:: TASK TO CARRY OUT ::
In the data that follows, give the number of lines containing the word "hcolM". Offer no additional comment.
━━━ DATA TO EXAMINE ━━━
import Summits.Ventures.PercRepro.S1EightSixLineParts

/-!
# PercRepro — THE SHAPE `(rank 6 on 10) ⊕ U_{2,4}` OF THE `(8, 6)` CELL (p2, gen 28; SUBCLAIM-S1 §6.10 (xvii)(p);
PARTIAL — towards the `(8, 6)` capstone)

`M` coloop-free of rank `6` on `10` points (a corank-`4` part), `N = U_{2,4}`. `#U ≤ 6 N_M(6, 2) + 4 N_M(6, 3) +
N_M(6, 4)` with `N_M(6, 4) ≤ s₆` (a spanning `6`-set — Theorem M at `(6, 4)` is vacuous), Theorem N at `(6, 2)` and
Theorem M at `(6, 3)` on `M`; `#Y ≥ 11 f_M(3) + 15 f_M(4) + 16 f_M(5) + 5 f_M(6)` with `f_M(6) ≥ 11 + s₆` (the
ground set, the ten `9`-sets, the spanning `6`-sets) and `s₆ ≤ C(10, 6) = 210`:
`Φ(8, 4) · #U ≤ 4.68 f_M(3) + 11.43 (f_M(4) + f_M(5)) + 5.07 s₆ ≤ 11 f_M(3) + 15 f_M(4) + 16 f_M(5) + 5 (11 + s₆)`.
Nothing is claimed about any cell.

* `profileSet_six_four_subset_spanning_six`, `ncard_rankSet_six_ge_rank_six_ten`;
* `c025_eight_four_disjointSum_rank_six_ten_line_four`.
Axioms: standard.
-/

open scoped Matroid

namespace PercRepro

namespace S1

open Set

variable {α : Type}

section RankSixOnTen

variable {M : Matroid α} [M.Finite]

/-- On `10` points of rank `6`, a spanning set whose complement has rank `4` is a spanning `6`-set. -/
theorem profileSet_six_four_subset_spanning_six (hE : M.E.ncard = 10) :
    profileSet M 6 4 ⊆ {A : Set α | A ⊆ M.E ∧ A.ncard = 6 ∧ M.eRk A = ((6 : ℕ) : ℕ∞)} := by
  rintro A ⟨hAE, hA6, hAc⟩
  have hAfin : A.Finite := M.ground_finite.subset hAE
  have h1 : ((6 : ℕ) : ℕ∞) ≤ (A.ncard : ℕ∞) := by
    rw [← hA6, hAfin.cast_ncard_eq]; exact M.eRk_le_encard A
  have h2 : ((4 : ℕ) : ℕ∞) ≤ ((M.E \ A).ncard : ℕ∞) := by
    rw [← hAc, (M.ground_finite.subset sdiff_subset).cast_ncard_eq]; exact M.eRk_le_encard _
  have h3 : A.ncard + (M.E \ A).ncard = M.E.ncard := by
    rw [← ncard_union_eq disjoint_sdiff_right hAfin (M.ground_finite.subset sdiff_subset), union_sdiff_cancel hAE]
  have h1' : 6 ≤ A.ncard := by exact_mod_cast h1
  have h2' : 4 ≤ (M.E \ A).ncard := by exact_mod_cast h2
  exact ⟨hAE, by omega, hA6⟩

/-- `f(6) ≥ 11 + s₆`: the ground set, the ten `9`-sets (they span: a coloop-free matroid) and the spanning `6`-sets. -/
theorem ncard_rankSet_six_ge_rank_six_ten (hM : M.eRank = ((6 : ℕ) : ℕ∞)) (hE : M.E.ncard = 10)
    (hcol : M.coloops = ∅) :
    11 + {A : Set α | A ⊆ M.E ∧ A.ncard = 6 ∧ M.eRk A = ((6 : ℕ) : ℕ∞)}.ncard ≤ (rankSet M 6).ncard := by
  have hf : ∀ k : ℕ, {A : Set α | A ⊆ M.E ∧ A.ncard = k}.Finite := fun k =>
    M.ground_finite.finite_subsets.subset (fun _ hA => hA.1)
  have hS : {A : Set α | A ⊆ M.E ∧ A.ncard = 6 ∧ M.eRk A = ((6 : ℕ) : ℕ∞)}.Finite :=
    (hf 6).subset (fun _ hA => ⟨hA.1, hA.2.1⟩)
  have hsub : {M.E} ∪ {A : Set α | A ⊆ M.E ∧ A.ncard = 9} ∪
      {A : Set α | A ⊆ M.E ∧ A.ncard = 6 ∧ M.eRk A = ((6 : ℕ) : ℕ∞)} ⊆ rankSet M 6 := by
    rintro A ((hA | ⟨hAE, h9⟩) | ⟨hAE, -, h6⟩)
    · rw [mem_singleton_iff] at hA; subst hA
      exact ⟨subset_rfl, by rw [M.eRk_ground, hM]⟩
    · refine ⟨hAE, ?_⟩
      have hhi : M.eRk A ≤ M.eRank := M.eRk_le_eRank A
      rw [hM] at hhi
      obtain ⟨n, hn⟩ := ENat.ne_top_iff_exists.mp (ne_top_of_le_ne_top (by decide) hhi)
      rw [← hn] at hhi ⊢
      have hhi' : n ≤ 6 := by exact_mod_cast hhi
      rcases Nat.lt_or_ge n 6 with h | h
      · exfalso
        have hmiss := sub_add_one_le_ncard_ground_sdiff_of_coloops M hM hcol hAE hn.symm h
        rw [ncard_sdiff' hAE M.ground_finite, hE, h9] at hmiss
        omega
      · have : n = 6 := by omega
        rw [this]
    · exact ⟨hAE, h6⟩
  have h := ncard_le_ncard hsub (rankSet_finite M 6)
  rw [ncard_union_eq (by
        rw [Set.disjoint_left]
        rintro A (hA | ⟨-, h9⟩) ⟨-, h6, -⟩
        · rw [mem_singleton_iff] at hA; subst hA; omega
        · omega) ((finite_singleton _).union (hf 9)) hS,
    ncard_union_eq (by
        rw [Set.disjoint_left]
        rintro A hA ⟨-, h9⟩
        rw [mem_singleton_iff] at hA; subst hA; omega) (finite_singleton _) (hf 9),
    ncard_singleton, ncard_setOf_subset_ncard_eq M.ground_finite 9, hE, show Nat.choose 10 9 = 10 by decide] at h
  omega

end RankSixOnTen

/-- The arithmetic of `(rank 6 on 10) ⊕ U_{2,4}` at `(8, 4)`. -/
theorem consumer_arith_rank_six_ten_line_four {u y P2 P3 S6 f3 f4 f5 f6 : ℚ} (hU : u ≤ 6 * P2 + 4 * P3 + S6)
    (h62 : 13 / 2 * P2 ≤ f3 + f4 + f5) (h63 : 3 * P3 ≤ f4 + f5) (h6 : 11 + S6 ≤ f6) (hS6 : S6 ≤ 210)
    (hY : 11 * f3 + 15 * f4 + 16 * f5 + 5 * f6 ≤ y) (hf3 : 0 ≤ f3) (hf4 : 0 ≤ f4) (hf5 : 0 ≤ f5) :
    76 / 15 * u ≤ y := by
  linarith

/-- **`M ⊕ U_{2,4}` at `(8, 4)`**: `M` coloop-free of rank `6` on `10` points with all pairs of rank `2`, `N` of
rank `2` on `4` points with all pairs of rank `2`. -/
theorem c025_eight_four_disjointSum_rank_six_ten_line_four (M N : Matroid α) [M.Finite] [N.Finite]
    (h : Disjoint M.E N.E) (hM : M.eRank = ((6 : ℕ) : ℕ∞)) (hME : M.E.ncard = 10) (hcolM : M.coloops = ∅)
    (hN : N.eRank = ((2 : ℕ) : ℕ∞)) (hNE : N.E.ncard = 4)
    (hpairsN : ∀ e ∈ N.E, ∀ f ∈ N.E, e ≠ f → N.eRk {e, f} = 2) :
    phiK 8 4 * ({A : Set α | A ⊆ (M.disjointSum N h).E ∧ (M.disjointSum N h).eRk A = ((8 : ℕ) : ℕ∞) ∧
        (M.disjointSum N h).eRk ((M.disjointSum N h).E \ A) = ((4 : ℕ) : ℕ∞)}.ncard : ℚ) ≤
      ({A : Set α | A ⊆ (M.disjointSum N h).E ∧ ((4 : ℕ) : ℕ∞) < (M.disjointSum N h).eRk A ∧
        (M.disjointSum N h).eRk A < ((8 : ℕ) : ℕ∞)}.ncard : ℚ) := by
  have hSfin : {A : Set α | A ⊆ M.E ∧ A.ncard = 6 ∧ M.eRk A = ((6 : ℕ) : ℕ∞)}.Finite :=
    M.ground_finite.finite_subsets.subset (fun _ hA => hA.1)
  have hS6 : {A : Set α | A ⊆ M.E ∧ A.ncard = 6 ∧ M.eRk A = ((6 : ℕ) : ℕ∞)}.ncard ≤ 210 := by
    have := ncard_le_ncard (show {A : Set α | A ⊆ M.E ∧ A.ncard = 6 ∧ M.eRk A = ((6 : ℕ) : ℕ∞)} ⊆
      {A : Set α | A ⊆ M.E ∧ A.ncard = 6} from fun A hA => ⟨hA.1, hA.2.1⟩)
      (M.ground_finite.finite_subsets.subset (fun _ hA => hA.1))
    rwa [ncard_setOf_subset_ncard_eq M.ground_finite 6, hME, show Nat.choose 10 6 = 210 by decide] at this
  -- the `U`-side: the slices `(6, 2)`, `(6, 3)`, `(6, 4)`
  have hU : {A : Set α | A ⊆ (M.disjointSum N h).E ∧ (M.disjointSum N h).eRk A = ((8 : ℕ) : ℕ∞) ∧
      (M.disjointSum N h).eRk ((M.disjointSum N h).E \ A) = ((4 : ℕ) : ℕ∞)}.ncard ≤
      6 * (profileSet M 6 2).ncard + 4 * (profileSet M 6 3).ncard +
        {A : Set α | A ⊆ M.E ∧ A.ncard = 6 ∧ M.eRk A = ((6 : ℕ) : ℕ∞)}.ncard := by
    rw [disjointSum_ncard_U_eq_finsum M N h 8 4, finsum_mem_coe_finset]
    have hsub : ({(6, 2), (6, 3), (6, 4)} : Finset (ℕ × ℕ)) ⊆ Finset.range (8 + 1) ×ˢ Finset.range (4 + 1) := by
      decide
    rw [← Finset.sum_subset hsub ?_]
    · rw [Finset.sum_insert (by decide), Finset.sum_insert (by decide), Finset.sum_singleton]
      dsimp only
      show (profileSet M 6 2).ncard * (profileSet N 2 2).ncard + ((profileSet M 6 3).ncard * (profileSet N 2 1).ncard +
        (profileSet M 6 4).ncard * (profileSet N 2 0).ncard) ≤ _
      have g22 := ncard_profileSet_le_choose_of_ncard_eq (N := N) (a := 2) (b := 2) hNE
      rw [show Nat.choose (2 + 2) 2 = 6 by decide] at g22
      have g21 := ncard_profileSet_top_one_le_of_pairs' hpairsN 2
      rw [hNE] at g21
      have g20 := ncard_profileSet_top_zero_le_of_pairs N hpairsN (by omega) 2
      have h64 := ncard_le_ncard (profileSet_six_four_subset_spanning_six hME) hSfin
      have e1 := Nat.mul_le_mul_left (profileSet M 6 2).ncard g22
      have e2 := Nat.mul_le_mul_left (profileSet M 6 3).ncard g21
      have e3 := Nat.mul_le_mul h64 g20
      nlinarith [e1, e2, e3]
    · rintro ⟨a, b⟩ hmem hnot
      rw [Finset.mem_product, Finset.mem_range, Finset.mem_range] at hmem
      simp only [Finset.mem_insert, Finset.mem_singleton, Prod.mk.injEq, not_or] at hnot
      dsimp only
      rcases Nat.lt_or_ge 6 a with ha | ha
      · rw [profileSet_eq_empty_of_eRank_lt M hM ha b, ncard_empty, zero_mul]
      rcases Nat.lt_or_ge a 6 with ha' | ha'
      · have h8a : 2 < 8 - a := by omega
        rw [profileSet_eq_empty_of_eRank_lt N hN h8a (4 - b), ncard_empty, mul_zero]
      have ha6 : a = 6 := by omega
      subst ha6
      rw [show (8 : ℕ) - 6 = 2 from rfl]
      have hb : b < 2 := by omega
      rw [profileSet_eq_empty_of_eRank_lt_snd N hN (by omega) 2, ncard_empty, mul_zero]
  -- the `Y`-side
  have hY : 11 * (rankSet M 3).ncard + 15 * (rankSet M 4).ncard + 16 * (rankSet M 5).ncard +
      5 * (rankSet M 6).ncard ≤
      {A : Set α | A ⊆ (M.disjointSum N h).E ∧ ((4 : ℕ) : ℕ∞) < (M.disjointSum N h).eRk A ∧
        (M.disjointSum N h).eRk A < ((8 : ℕ) : ℕ∞)}.ncard := by
    rw [disjointSum_ncard_Y_eq_finsum M N h 8 4, finsum_mem_coe_finset]
    have hsub : ({(3, 2), (4, 1), (4, 2), (5, 0), (5, 1), (5, 2), (6, 0), (6, 1)} : Finset (ℕ × ℕ)) ⊆
        (Finset.range 8 ×ˢ Finset.range 8).filter (fun x : ℕ × ℕ => 4 < x.1 + x.2 ∧ x.1 + x.2 < 8) := by
      decide
    refine le_trans ?_ (Finset.sum_le_sum_of_subset hsub)
    rw [Finset.sum_insert (by decide), Finset.sum_insert (by decide), Finset.sum_insert (by decide),
      Finset.sum_insert (by decide), Finset.sum_insert (by decide), Finset.sum_insert (by decide),
      Finset.sum_insert (by decide), Finset.sum_singleton]
    dsimp only
    have f0 : 1 ≤ (rankSet N 0).ncard := by
      have h0 : (∅ : Set α) ∈ rankSet N 0 := ⟨empty_subset _, by rw [N.eRk_empty]; rfl⟩
      exact (ncard_pos (rankSet_finite N 0)).mpr ⟨∅, h0⟩
    have f1 : 4 ≤ (rankSet N 1).ncard := by
      have := ncard_le_ncard_rankSet_one_of_pairs hpairsN (by omega)
      rwa [hNE] at this
    have f2 : 11 ≤ (rankSet N 2).ncard := by
      have := ncard_rankSet_two_ge_of_rank_two N hN hpairsN
      rwa [hNE, show 2 ^ 4 - 1 - 4 = 11 by decide] at this
    have e32 := Nat.mul_le_mul_left (rankSet M 3).ncard f2
    have e41 := Nat.mul_le_mul_left (rankSet M 4).ncard f1
    have e42 := Nat.mul_le_mul_left (rankSet M 4).ncard f2
    have e50 := Nat.mul_le_mul_left (rankSet M 5).ncard f0
    have e51 := Nat.mul_le_mul_left (rankSet M 5).ncard f1
    have e52 := Nat.mul_le_mul_left (rankSet M 5).ncard f2
    have e60 := Nat.mul_le_mul_left (rankSet M 6).ncard f0
    have e61 := Nat.mul_le_mul_left (rankSet M 6).ncard f1
    linarith
  have h6 := ncard_rankSet_six_ge_rank_six_ten hM hME hcolM
  -- the tree cells on `M`
  have h62 : (13 / 2 : ℚ) * ((profileSet M 6 2).ncard : ℚ) ≤
      ((rankSet M 3).ncard : ℚ) + ((rankSet M 4).ncard : ℚ) + ((rankSet M 5).ncard : ℚ) := by
    have h0 := ThmN.c025_two_all M 6 (by norm_num)
    unfold ThmN.RLS at h0
    rw [phiK_six_two,
      ySet_eq_rankSet_union3_of_eq M (q := 2) (p := 6) (k := 3) (k' := 4) (k'' := 5) rfl rfl rfl rfl,
      ncard_union_eq (Set.disjoint_union_left.mpr
        ⟨rankSet_disjoint_of_ne M (by norm_num), rankSet_disjoint_of_ne M (by norm_num)⟩)
        ((rankSet_finite M 3).union (rankSet_finite M 4)) (rankSet_finite M 5),
      ncard_union_eq (rankSet_disjoint_of_ne M (by norm_num)) (rankSet_finite M 3) (rankSet_finite M 4)] at h0
    push_cast at h0
    exact h0
  have h63 : (3 : ℚ) * ((profileSet M 6 3).ncard : ℚ) ≤ ((rankSet M 4).ncard : ℚ) + ((rankSet M 5).ncard : ℚ) := by
    have h0 := SevenThree.c025_three_all M 6 (by norm_num)
    unfold ThmN.RLS at h0
    rw [phiK_six_three, ySet_eq_rankSet_union_of_eq M (q := 3) (p := 6) (k := 4) (k' := 5) rfl rfl rfl,
      ncard_union_eq (rankSet_disjoint_of_ne M (by norm_num)) (rankSet_finite M 4) (rankSet_finite M 5)] at h0
    push_cast at h0
    exact h0
  rw [phiK_eight_four]
  have hU' : (({A : Set α | A ⊆ (M.disjointSum N h).E ∧ (M.disjointSum N h).eRk A = ((8 : ℕ) : ℕ∞) ∧
      (M.disjointSum N h).eRk ((M.disjointSum N h).E \ A) = ((4 : ℕ) : ℕ∞)}.ncard : ℕ) : ℚ) ≤
      6 * ((profileSet M 6 2).ncard : ℚ) + 4 * ((profileSet M 6 3).ncard : ℚ) +
        ({A : Set α | A ⊆ M.E ∧ A.ncard = 6 ∧ M.eRk A = ((6 : ℕ) : ℕ∞)}.ncard : ℚ) := by
    exact_mod_cast hU
  have hY' : 11 * ((rankSet M 3).ncard : ℚ) + 15 * ((rankSet M 4).ncard : ℚ) + 16 * ((rankSet M 5).ncard : ℚ) +
      5 * ((rankSet M 6).ncard : ℚ) ≤
      (({A : Set α | A ⊆ (M.disjointSum N h).E ∧ ((4 : ℕ) : ℕ∞) < (M.disjointSum N h).eRk A ∧
        (M.disjointSum N h).eRk A < ((8 : ℕ) : ℕ∞)}.ncard : ℕ) : ℚ) := by
    exact_mod_cast hY
  exact consumer_arith_rank_six_ten_line_four hU' h62 h63 (by exact_mod_cast h6) (by exact_mod_cast hS6) hY'
    (Nat.cast_nonneg _) (Nat.cast_nonneg _) (Nat.cast_nonneg _)

end S1

end PercRepro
━━━
:: TASK ANSWER ::
2